What is being asked ▸ Send back exactly the lines from the opening line of the records below through the one with "X ∈ cayleySourceC".
##### Supplied data #####
/-- **THE POINTWISE IDENTITY**: for `X` in the chart source of `𝔲(J₋)` and `Y = J₋ · X ∈ 𝔲(2)`, `(1 − |π(ĉ X)|²)² · w₀^{J₋}(X) = w₀^{1}(Y)` — `|ĉ(X)₀₀| = |det(1 + Y)| ∕ |det(1 + X)|`
(`det(1 − Y) = conj det(1 + Y)`, ★ `det_one_sub_eq_conj_det_one_add`) and `w₀ = |det(1 + ·)|⁻⁴` on both Lie algebras (★ `cayleyWeightC_eq`). [cite: Helgason2000, Ch. I §1 Thm. 1.14 p. 96] [cite: Weyl1939, Ch. II §10] -/
theorem sq_one_sub_norm_sq_chart_mul_cayleyWeightC_eq {X : skewC 2 (Matrix.diagonal ![(1 : ℂ), -1])} (hX : X ∈ cayleySourceC 2 (Matrix.diagonal ![(1 : ℂ), -1]))
    (Y : skewC 2 (1 : Matrix (Fin 2) (Fin 2) ℂ)) (hY : (Y : Matrix (Fin 2) (Fin 2) ℂ) = Matrix.diagonal ![(1 : ℂ), -1] * (X : Matrix (Fin 2) (Fin 2) ℂ)) :
    (1 - ‖discMoebius (((cayleyChartC 2 (Matrix.diagonal ![(1 : ℂ), -1]) X : unitaryGroupOfForm (starRingEnd ℂ) (Matrix.diagonal ![(1 : ℂ), -1])) : GL (Fin 2) ℂ) :
        Matrix (Fin 2) (Fin 2) ℂ) 0‖ ^ 2) ^ 2 * cayleyWeightC 2 (Matrix.diagonal ![(1 : ℂ), -1]) X =
      cayleyWeightC 2 (1 : Matrix (Fin 2) (Fin 2) ℂ) Y := by
  have hdet0 : (1 + (X : Matrix (Fin 2) (Fin 2) ℂ)).det ≠ 0 := ((Matrix.isUnit_iff_isUnit_det _).1 hX.1).ne_zero
  have hd : ‖(1 + (X : Matrix (Fin 2) (Fin 2) ℂ)).det‖ ≠ 0 := norm_ne_zero_iff.2 hdet0
  -- `|ĉ(X)₀₀| = |det(1 + Y)| / |det(1 + X)|`
  have h00 : ‖(((cayleyChartC 2 (Matrix.diagonal ![(1 : ℂ), -1]) X : unitaryGroupOfForm (starRingEnd ℂ) (Matrix.diagonal ![(1 : ℂ), -1])) : GL (Fin 2) ℂ) :
      Matrix (Fin 2) (Fin 2) ℂ) 0 0‖ = ‖(1 + (Y : Matrix (Fin 2) (Fin 2) ℂ)).det‖ / ‖(1 + (X : Matrix (Fin 2) (Fin 2) ℂ)).det‖ := by
    rw [coe_cayleyChartC_apply_zero_zero hX, norm_mul, norm_inv, ← hY, det_one_sub_eq_conj_det_one_add (by simp) Y, Complex.norm_conj, mul_comm, div_eq_mul_inv]
  rw [one_sub_norm_sq_chart, h00, cayleyWeightC_eq conjTranspose_diagonal_one_neg_one isUnit_det_diagonal_one_neg_one X,
    cayleyWeightC_eq Matrix.conjTranspose_one (by simp) Y]
  field_simp

end RankTwo

/-! ## §3 The disc constant: `C · π = ∫_{𝔲(2)} w₀ dλ` -/

section DiscConstant

variable [MeasurableSpace (GL (Fin 2) ℂ)] [BorelSpace (GL (Fin 2) ℂ)]
  [MeasurableSpace (skewC 2 (Matrix.diagonal ![(1 : ℂ), -1]))] [BorelSpace (skewC 2 (Matrix.diagonal ![(1 : ℂ), -1]))]
  [MeasurableSpace (skewC 2 (1 : Matrix (Fin 2) (Fin 2) ℂ))] [BorelSpace (skewC 2 (1 : Matrix (Fin 2) (Fin 2) ℂ))]

omit [MeasurableSpace (skewC 2 (Matrix.diagonal ![(1 : ℂ), -1]))] [BorelSpace (skewC 2 (Matrix.diagonal ![(1 : ℂ), -1]))]
  [MeasurableSpace (skewC 2 (1 : Matrix (Fin 2) (Fin 2) ℂ))] [BorelSpace (skewC 2 (1 : Matrix (Fin 2) (Fin 2) ℂ))] in
/-- The test function `h ↦ (1 − |π h|²)²` is measurable on `U(1,1)`. [cite: Helgason2000, Introduction §4] -/
theorem measurable_sq_one_sub_norm_sq_chart :
    Measurable fun h : unitaryGroupOfForm (starRingEnd ℂ) (Matrix.diagonal ![(1 : ℂ), -1]) => ENNReal.ofReal ((1 - ‖discMoebius ((h : GL (Fin 2) ℂ) : Matrix (Fin 2) (Fin 2) ℂ) 0‖ ^ 2) ^ 2) :=
  ((continuous_const.sub (continuous_chart.norm.pow 2)).pow 2).measurable.ennreal_ofReal

omit [MeasurableSpace (GL (Fin 2) ℂ)] [BorelSpace (GL (Fin 2) ℂ)] [MeasurableSpace (skewC 2 (Matrix.diagonal ![(1 : ℂ), -1]))] [BorelSpace (skewC 2 (Matrix.diagonal ![(1 : ℂ), -1]))]
  [MeasurableSpace (skewC 2 (1 : Matrix (Fin 2) (Fin 2) ℂ))] [BorelSpace (skewC 2 (1 : Matrix (Fin 2) (Fin 2) ℂ))] in
/-- **`∫_𝔻 (1 − |w|²)² dμ_hyp = π`** (`μ_hyp = (1 − |w|²)⁻² dA` on the disc, whose area is `π`). [cite: Helgason2000, Introduction §4] -/
theorem lintegral_sq_one_sub_norm_sq_discHyperbolicMeasure :
    ∫⁻ w, ENNReal.ofReal ((1 - ‖w‖ ^ 2) ^ 2) ∂discHyperbolicMeasure = NNReal.pi := by
  rw [discHyperbolicMeasure, lintegral_withDensity_eq_lintegral_mul _ (by fun_prop) (by fun_prop)]
  have h1 : EqOn ((fun w : ℂ => ENNReal.ofReal (((1 - ‖w‖ ^ 2)⁻¹) ^ 2)) * fun w : ℂ => ENNReal.ofReal ((1 - ‖w‖ ^ 2) ^ 2)) (fun _ => (1 : ℝ≥0∞))
      (Metric.ball (0 : ℂ) 1) := by
    intro w hw
    have hw1 : ‖w‖ < 1 := by simpa using hw
    have hlt : ‖w‖ ^ 2 < 1 := by nlinarith [norm_nonneg w]
    have hpos : 0 < 1 - ‖w‖ ^ 2 := by linarith
    rw [Pi.mul_apply, ← ENNReal.ofReal_mul (sq_nonneg _), inv_pow, inv_mul_cancel₀ (pow_ne_zero 2 hpos.ne'), ENNReal.ofReal_one]
  rw [setLIntegral_congr_fun Metric.isOpen_ball.measurableSet h1, setLIntegral_const, one_mul, Complex.volume_ball, ENNReal.ofReal_one, one_pow, one_mul]

omit [MeasurableSpace (skewC 2 (Matrix.diagonal ![(1 : ℂ), -1]))] [BorelSpace (skewC 2 (Matrix.diagonal ![(1 : ℂ), -1]))]
  [MeasurableSpace (skewC 2 (1 : Matrix (Fin 2) (Fin 2) ℂ))] [BorelSpace (skewC 2 (1 : Matrix (Fin 2) (Fin 2) ℂ))] in
/-- **THE DISC SIDE**: if `μ.map π = C • μ_hyp` then `∫_{U(1,1)} (1 − |π h|²)² dμ(h) = C · π`. [cite: Helgason2000, Introduction §4] -/
theorem lintegral_sq_one_sub_norm_sq_chart_eq_mul_pi (μ : Measure (unitaryGroupOfForm (starRingEnd ℂ) (Matrix.diagonal ![(1 : ℂ), -1]))) {C : ℝ≥0}
    (hC : μ.map (fun h : unitaryGroupOfForm (starRingEnd ℂ) (Matrix.diagonal ![(1 : ℂ), -1]) => discMoebius ((h : GL (Fin 2) ℂ) : Matrix (Fin 2) (Fin 2) ℂ) 0) = C • discHyperbolicMeasure) :
    ∫⁻ h, ENNReal.ofReal ((1 - ‖discMoebius ((h : GL (Fin 2) ℂ) : Matrix (Fin 2) (Fin 2) ℂ) 0‖ ^ 2) ^ 2) ∂μ = (C : ℝ≥0∞) * NNReal.pi := by
  have hF : Measurable fun w : ℂ => ENNReal.ofReal ((1 - ‖w‖ ^ 2) ^ 2) := by fun_prop
  rw [← lintegral_map hF continuous_chart.measurable, hC, lintegral_smul_measure, lintegral_sq_one_sub_norm_sq_discHyperbolicMeasure, ENNReal.smul_def, smul_eq_mul]

/-- **THE GROUP SIDE, for any measure read in the Cayley chart** (`hμ`, ★ FILE 4's shape): `∫_{U(1,1)} (1 − |π h|²)² dμ = ∫⁻_{𝔲(2)} w₀ dλ` — the pointwise identity of §2
on the source, `λ(sourceᶜ) = 0` (★ FILE 1), and the twist of §1. [cite: Helgason2000, Ch. I §1 Thm. 1.14 p. 96] [cite: Weyl1939, Ch. II §10] -/
theorem lintegral_sq_one_sub_norm_sq_chart_eq_lintegral_cayleyWeightC_one (μ : Measure (unitaryGroupOfForm (starRingEnd ℂ) (Matrix.diagonal ![(1 : ℂ), -1])))
    (hμ : ∀ g : unitaryGroupOfForm (starRingEnd ℂ) (Matrix.diagonal ![(1 : ℂ), -1]) → ℝ≥0∞, Measurable g →
      ∫⁻ h, g h ∂μ = ∫⁻ X in cayleySourceC 2 (Matrix.diagonal ![(1 : ℂ), -1]), g (cayleyChartC 2 (Matrix.diagonal ![(1 : ℂ), -1]) X) *
        ENNReal.ofReal (cayleyWeightC 2 (Matrix.diagonal ![(1 : ℂ), -1]) X) ∂lieStdLebesgueC 2 (Matrix.diagonal ![(1 : ℂ), -1])) :
    ∫⁻ h, ENNReal.ofReal ((1 - ‖discMoebius ((h : GL (Fin 2) ℂ) : Matrix (Fin 2) (Fin 2) ℂ) 0‖ ^ 2) ^ 2) ∂μ =
      ∫⁻ Y, ENNReal.ofReal (cayleyWeightC 2 (1 : Matrix (Fin 2) (Fin 2) ℂ) Y) ∂lieStdLebesgueC 2 (1 : Matrix (Fin 2) (Fin 2) ℂ) := by
  haveI := isAddHaarMeasure_lieStdLebesgueC (N := 2) (Jw := Matrix.diagonal ![(1 : ℂ), -1])
    (lieGramDetC_ne_zero_of_conjTranspose_eq conjTranspose_diagonal_one_neg_one isUnit_det_diagonal_one_neg_one)
  obtain ⟨e, he, hmap⟩ := exists_formMul_equiv_map_lieStdLebesgueC (N := 2) conjTranspose_diagonal_one_neg_one diagonal_one_neg_one_mul_self
  rw [hμ _ measurable_sq_one_sub_norm_sq_chart]
  -- pointwise on the source
  have hpt : EqOn (fun X : skewC 2 (Matrix.diagonal ![(1 : ℂ), -1]) =>
        ENNReal.ofReal ((1 - ‖discMoebius (((cayleyChartC 2 (Matrix.diagonal ![(1 : ℂ), -1]) X : unitaryGroupOfForm (starRingEnd ℂ) (Matrix.diagonal ![(1 : ℂ), -1])) :
          GL (Fin 2) ℂ) : Matrix (Fin 2) (Fin 2) ℂ) 0‖ ^ 2) ^ 2) * ENNReal.ofReal (cayleyWeightC 2 (Matrix.diagonal ![(1 : ℂ), -1]) X))
      (fun X => ENNReal.ofReal (cayleyWeightC 2 (1 : Matrix (Fin 2) (Fin 2) ℂ) (e X))) (cayleySourceC 2 (Matrix.diagonal ![(1 : ℂ), -1])) := by
    intro X hX
    simp only []
    rw [← ENNReal.ofReal_mul (sq_nonneg _), sq_one_sub_norm_sq_chart_mul_cayleyWeightC_eq hX (e X) (he X)]
  rw [setLIntegral_congr_fun isOpen_cayleySourceC.measurableSet hpt, setLIntegral_cayleySourceC_eq, ← hmap,
    lintegral_map (measurable_cayleyWeightC.ennreal_ofReal) e.continuous.measurable]

/-- **THE DISC CONSTANT, abstract form**: a measure `μ` on `U(1,1)` read in the Cayley chart (`hμ`) with `μ.map π = C • μ_hyp` has `C · π = ∫⁻_{𝔲(2)} w₀ dλ`.
[cite: Helgason2000, Introduction §4; Ch. I §1 Thm. 1.14 p. 96] [cite: Rogawski1990, §8.2 p. 118] -/
theorem smul_pi_eq_lintegral_cayleyWeightC_one_of (μ : Measure (unitaryGroupOfForm (starRingEnd ℂ) (Matrix.diagonal ![(1 : ℂ), -1])))
    (hμ : ∀ g : unitaryGroupOfForm (starRingEnd ℂ) (Matrix.diagonal ![(1 : ℂ), -1]) → ℝ≥0∞, Measurable g →
      ∫⁻ h, g h ∂μ = ∫⁻ X in cayleySourceC 2 (Matrix.diagonal ![(1 : ℂ), -1]), g (cayleyChartC 2 (Matrix.diagonal ![(1 : ℂ), -1]) X) *
        ENNReal.ofReal (cayleyWeightC 2 (Matrix.diagonal ![(1 : ℂ), -1]) X) ∂lieStdLebesgueC 2 (Matrix.diagonal ![(1 : ℂ), -1]))
    {C : ℝ≥0} (hC : μ.map (fun h : unitaryGroupOfForm (starRingEnd ℂ) (Matrix.diagonal ![(1 : ℂ), -1]) => discMoebius ((h : GL (Fin 2) ℂ) : Matrix (Fin 2) (Fin 2) ℂ) 0) = C • discHyperbolicMeasure) :
    (C : ℝ≥0∞) * NNReal.pi = ∫⁻ Y, ENNReal.ofReal (cayleyWeightC 2 (1 : Matrix (Fin 2) (Fin 2) ℂ) Y) ∂lieStdLebesgueC 2 (1 : Matrix (Fin 2) (Fin 2) ℂ) := by
  rw [← lintegral_sq_one_sub_norm_sq_chart_eq_mul_pi μ hC, lintegral_sq_one_sub_norm_sq_chart_eq_lintegral_cayleyWeightC_one μ hμ]

end DiscConstant

/-! ## §4 The top-form measure of `U(1,1)`: `π · C_disc(μ^TF_{J₋}) = ∫_{𝔲(2)} w₀ dλ = V₂` -/

section TopForm

variable (L : Type) [Field L] [NumberField L] [IsCMField L]

omit [NumberField L] [IsCMField L] in
/-- At every complex place of a CM field, `σ_w diag(1, −1) = diag(1, −1)` over `ℂ`. [cite: Helgason2000, Introduction §4] -/
theorem map_embedding_diagonal_one_neg_one (w : {w : InfinitePlace L // IsComplex w}) :
    (Matrix.diagonal ![(1 : L), -1]).map w.1.embedding = Matrix.diagonal ![(1 : ℂ), -1] := by
  rw [Matrix.diagonal_map (map_zero _)]
  congr 1
  funext i
  fin_cases i <;> simp

variable [MeasurableSpace (GL (Fin 2) ℂ)] [BorelSpace (GL (Fin 2) ℂ)]
  [MeasurableSpace (skewC 2 (Matrix.diagonal ![(1 : ℂ), -1]))] [BorelSpace (skewC 2 (Matrix.diagonal ![(1 : ℂ), -1]))]
  [MeasurableSpace (skewC 2 (1 : Matrix (Fin 2) (Fin 2) ℂ))] [BorelSpace (skewC 2 (1 : Matrix (Fin 2) (Fin 2) ℂ))]

omit [MeasurableSpace (skewC 2 (1 : Matrix (Fin 2) (Fin 2) ℂ))] [BorelSpace (skewC 2 (1 : Matrix (Fin 2) (Fin 2) ℂ))] in
/-- **`μ^TF` on `U(1,1)` read in the Cayley chart** (★ FILE 4 at a complex place of the CM field `L`, where `σ_w diag(1,−1) = diag(1,−1)`).
[cite: Helgason2000, Ch. I §1 Thm. 1.14 p. 96] [cite: Rogawski1990, §1.7 p. 6] -/
theorem lintegral_localTopFormHaar_diagonal_one_neg_one_eq (w : {w : InfinitePlace L // IsComplex w})
    {g : unitaryGroupOfForm (starRingEnd ℂ) (Matrix.diagonal ![(1 : ℂ), -1]) → ℝ≥0∞} (hg : Measurable g) :
    ∫⁻ h, g h ∂localTopFormHaar 2 (Matrix.diagonal ![(1 : ℂ), -1]) =
      ∫⁻ X in cayleySourceC 2 (Matrix.diagonal ![(1 : ℂ), -1]), g (cayleyChartC 2 (Matrix.diagonal ![(1 : ℂ), -1]) X) *
        ENNReal.ofReal (cayleyWeightC 2 (Matrix.diagonal ![(1 : ℂ), -1]) X) ∂lieStdLebesgueC 2 (Matrix.diagonal ![(1 : ℂ), -1]) := by
  -- transport ★ FILE 4 along `σ_w diag(1,−1) = diag(1,−1)` (generalise the carrier, then substitute)
  have key : ∀ (Jw : Matrix (Fin 2) (Fin 2) ℂ), Jw = (Matrix.diagonal ![(1 : L), -1]).map w.1.embedding →
      ∀ [MeasurableSpace (skewC 2 Jw)] [BorelSpace (skewC 2 Jw)] (g : unitaryGroupOfForm (starRingEnd ℂ) Jw → ℝ≥0∞), Measurable g →
        ∫⁻ h, g h ∂localTopFormHaar 2 Jw = ∫⁻ X in cayleySourceC 2 Jw, g (cayleyChartC 2 Jw X) * ENNReal.ofReal (cayleyWeightC 2 Jw X) ∂lieStdLebesgueC 2 Jw := by
    rintro Jw rfl _ _ g hg
    have hherm : ((Matrix.diagonal ![(1 : L), -1]).map (IsCMField.complexConj L))ᵀ = Matrix.diagonal ![(1 : L), -1] := by
      rw [Matrix.diagonal_map (map_zero _), Matrix.diagonal_transpose]
      congr 1; funext i; fin_cases i <;> simp
    have hdet : IsUnit (Matrix.diagonal ![(1 : L), -1]).det := by
      rw [Matrix.det_diagonal, isUnit_iff_ne_zero]
      exact Finset.prod_ne_zero_iff.2 fun i _ => by fin_cases i <;> simp
    exact lintegral_archLocalTopFormHaar_eq_setLIntegral L 2 (Matrix.diagonal ![(1 : L), -1]) hherm hdet w hg
  exact key _ (map_embedding_diagonal_one_neg_one L w).symm g hg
#####
Expected output ▸
/-- **THE POINTWISE IDENTITY**: for `X` in the chart source of `𝔲(J₋)` and `Y = J₋ · X ∈ 𝔲(2)`, `(1 − |π(ĉ X)|²)² · w₀^{J₋}(X) = w₀^{1}(Y)` — `|ĉ(X)₀₀| = |det(1 + Y)| ∕ |det(1 + X)|`
(`det(1 − Y) = conj det(1 + Y)`, ★ `det_one_sub_eq_conj_det_one_add`) and `w₀ = |det(1 + ·)|⁻⁴` on both Lie algebras (★ `cayleyWeightC_eq`). [cite: Helgason2000, Ch. I §1 Thm. 1.14 p. 96] [cite: Weyl1939, Ch. II §10] -/
theorem sq_one_sub_norm_sq_chart_mul_cayleyWeightC_eq {X : skewC 2 (Matrix.diagonal ![(1 : ℂ), -1])} (hX : X ∈ cayleySourceC 2 (Matrix.diagonal ![(1 : ℂ), -1]))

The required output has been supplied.